Rada Szwedzkich Chrześcijan skrytykowała sposób w jaki Urząd Migracyjny rozpatruje wnioski azylowe uchodźców powołujących się na prześladowanie w swoich krajach z powodu przyjęcia wiary chrześcijańskiej.
Okazuje się, że Szwecja przyjmuje uchodźców jedynie na podstawie deklaracji, że są chrześcijanami.
Przedstawiciele chrześcijańskich kościołów Szwecji, które wchodzą w skład rady, wystosowały do Urzędu Migracyjnego list otwarty w sprawie pytań o wiarę, jakie zadawane są chrześcijańskim uchodźcom ubiegającym się o azyl
—informuje TVP.Info.
Ostatnio szwedzka telewizja pokazała krótki reportaż, w którym upubliczniono pytania stawiane imigrantom przez urzędników, by sprawdzić ich wiedzę na temat wiary, którą podobno wyznają. To po prostu kpina.

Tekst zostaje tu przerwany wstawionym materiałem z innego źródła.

/-!
# Pasten's two-prime package without the Jacquet–Langlands existence fact

Topic `NumberTheory/Automorphic`; a proofs-only companion (theorems only: no definition, no named
fact, nothing restated; D-0026) of `ShimuraCurveRibetTakahashi.lean`, for its named facts
`Literature.NumberTheory.Automorphic.nonempty_shimuraParametrizationData` (H. Pasten, *Shimura
curves and the abc conjecture*, J. Number Theory 254 (2024) = arXiv:1705.09251, §2 p. 12: "the
Jacquet–Langlands correspondence gives an optimal quotient `q_{D,M} : J₀^D(M) → A_{D,M}`") and
`Literature.NumberTheory.Automorphic.PastenShimura2024_pairwise_denominator` (§6.9
(EqSequentially) p. 25 at `d = 1`, with Lemmas 6.8, 6.14, 6.15).

**The point.** The tree's assembly of the two-prime package
(`ShimuraCurveRibetTakahashiPairwiseDenominatorProofs.lean`) takes the Jacquet–Langlands existence
fact `hP : nonempty_shimuraParametrizationData` as a hypothesis, but — as its own docstring records
("the latter only at `D = 1`") — applies it only at the SPLIT level `(1, N)`: once in
`PastenShimura2024_pairwise_denominator_of_lemmas` (a class-minimal datum on `X₀^1(N)`, Pasten's
`q_{1,N} j_N`), and once inside `PastenShimura2024_lemma_6_15` at the level `(D/(pr), prM)`, which
for `D = pq` is again `(1, N)`. At `D = 1` the fact is NOT an input: the statement of the package
itself quantifies over a classical datum `D₁ : ModularParametrizationData W₁ N` with
`IsNewformOf W D₁.f` (the tree's idiom for `δ_{1,N}`), and such a datum transports to every
presentation `X : ShimuraCurveData 1 N` of `X₀(N)` and to every curve of the isogeny class — the
tree's theorems `nonempty_shimuraParametrizationData_one_of_modularParametrizationData`
(`ShimuraParametrizationRelativeProofs`: Pasten's "`X₀^1(N) = X₀(N)`", §2 p. 12, for an arbitrary
`(B, O, ι)`), `isIsogenous_of_lFunction_prime_eq_of_not_dvd` (Faltings) and
`ShimuraParametrizationData.nonempty_of_isIsogenous` (`ShimuraParametrizationIsogenyProofs`:
"composing with an isogeny `A → E`", proof of Prop. 5.1 p. 17). This file performs that
substitution, so that `nonempty_shimuraParametrizationData` (the Modularity theorem plus, for
`D > 1`, the Jacquet–Langlands transfer and Shimura's construction — an apex of the tree) LEAVES
the list of inputs of `PastenShimura2024_pairwise_denominator`. What is proved (sorry-free):

* `nonempty_shimuraParametrizationData_one_of_isNewformOf` — **the fact at `D = 1`, relative to a
  modular parametrisation of ANY curve with the same newform**: for `X : ShimuraCurveData 1 N`,
  `W, W₁` elliptic, `D₁ : ModularParametrizationData W₁ N` with `IsNewformOf W D₁.f`, a datum of `W`
  on `X` exists (`W₁ ∼ W` by Faltings since `aₙ(W₁) = aₙ(D₁.f) = aₙ(W)`); and its level-transport
  form `nonempty_shimuraParametrizationData_of_isNewformOf_of_eq_one` (level `(d, M₁)`, `d = 1`);
* `PastenShimura2024_lemma_6_15_of_supply` — **Lemma 6.15 with the Jacquet–Langlands fact replaced
  by the one datum its proof uses**: a datum of `E` on the curve `X₀^{D/(pr)}(prM)` (needed only
  for `p ≠ r`); otherwise verbatim the tree's `PastenShimura2024_lemma_6_15`;
* `PastenShimura2024_pairwise_denominator_of_lemmas_of_supply` — the tree's
  `PastenShimura2024_pairwise_denominator_of_lemmas` WITHOUT `hP`, the datum on `X₀^1(N)` now coming
  from `D₁`, and with the Lemma 6.15 hypothesis `h615` in the supplied form;
* `PastenShimura2024_pairwise_denominator_of_ribetTakahashi_inputs_noJL`,
  `PastenShimura2024_pairwise_denominator_of_ribetTakahashi_eisenstein_mazurKenku_noJL` — **the
  two-prime package from Prop. 6.13 (`h613`), "`j_p ∣ c_p(A_{D,M})`" (`hJc`), the Eisenstein
  divisibility (`hEis`), Lemma 6.7 (`h67`) and Mazur–Kenku ALONE**: the trust base of
  `ShimuraCurveRibetTakahashiPairwiseDenominatorProofs` §IV minus `nonempty_shimuraParametrizationData`.

So after this file the discharge `PastenShimura2024_pairwise_denominator_holds` waits exactly for
the vocabulary of Néron models / component groups defining `cI`, `cJ` and, over it, `h613`
(Ribet–Takahashi 1997 Thm. 2), `hJc`, `hEis` (Ribet), `h67` (Pasten's Lemma 6.7), and the named fact
`mazurKenku_exists_cyclic_isogeny` — and for nothing automorphic. (The summit-side consumer
`stub_twoPrimePackage_of_facts` still uses `nonempty_shimuraParametrizationData` at the level
`(pq, M)` itself, for the quaternionic form `s` in its conclusion: that use is the genuine
Jacquet–Langlands input and is not touched here.)

## References

* H. Pasten, *Shimura curves and the abc conjecture*, J. Number Theory 254 (2024) 214–335 =
  arXiv:1705.09251: §2 p. 12, Prop. 5.1 p. 17, Lemma 6.8 p. 22, Prop. 6.13 and Lemma 6.14 p. 23,
  Lemma 6.15 p. 24, §6.9 (EqSequentially) p. 25 (held arXiv text, read). [PastenShimura2024]
* K. A. Ribet, S. Takahashi, PNAS 94 (1997) 11110–11114, Thm. 2. [RibetTakahashi1997]
* G. Faltings, Invent. Math. 73 (1983), §5 Kor. 2. [Faltings1983Endlichkeit]
* B. Mazur, Invent. Math. 44 (1978), Thm. 1 [Mazur1978]; M. A. Kenku, J. Number Theory 15 (1982)
  [Kenku1982].

## Mathlib / tree search

Tree (reused): `nonempty_shimuraParametrizationData_one_of_modularParametrizationData`,
`isIsogenous_of_lFunction_prime_eq_of_not_dvd`, `ShimuraParametrizationData.nonempty_of_isIsogenous`,
`ShimuraParametrizationData.exists_isMinimalFor_of_nonempty`, `PastenShimura2024_lemma_6_14`,
`PastenShimura2024_lemma_6_8_of_mazurKenku'`, `lemma_6_8_factorization_form`,
`IsAdmissibleFactorization.erase_two_primes`, `.dvd_and_not_sq_dvd`, `.not_sq_dvd_mul_of_dvd`,
`factorization_le_of_two_identities`, `factorization_le_of_dvd_of_mul_eq_mul`,
`dvd_gcd_mul_prod_pow_of_factorization_le`, `one_le_prod_pow_and_primeFactors_lt`,
`ShimuraParametrizationData.IsMinimalFor.deg_eq_modularDegree`, `nonempty_shimuraCurveData_holds`.
-/

noncomputable section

Według Rady taki sposób weryfikacji nie może być podstawą orzeczenia, czy te osoby rzeczywiście są chrześcijanami. A to dlatego, że są zbyt proste – odpowiedź na takie pytania znać może każdy azylant. Natomiast proces nawrócenia na inną wiarę jest dla każdego człowieka indywidualny i może trwać latami
—czytamy.
Żadnej innej weryfikacji nie było. Po co? Przecież mówili jak jest…
Okazuje się jednak, że Urząd Migracyjny przyznał się do błędu i informuje, że jesienią reprezentanci rady zostaną zaproszeni do zapoznania się z wytycznymi urzędu dotyczącymi sposobu weryfikacji informacji podawanych przez konwertytów.
Wiara w deklaracje nie jest najlepszym sposobem na weryfikacje uchodźców, którzy masowo napływają do Europy.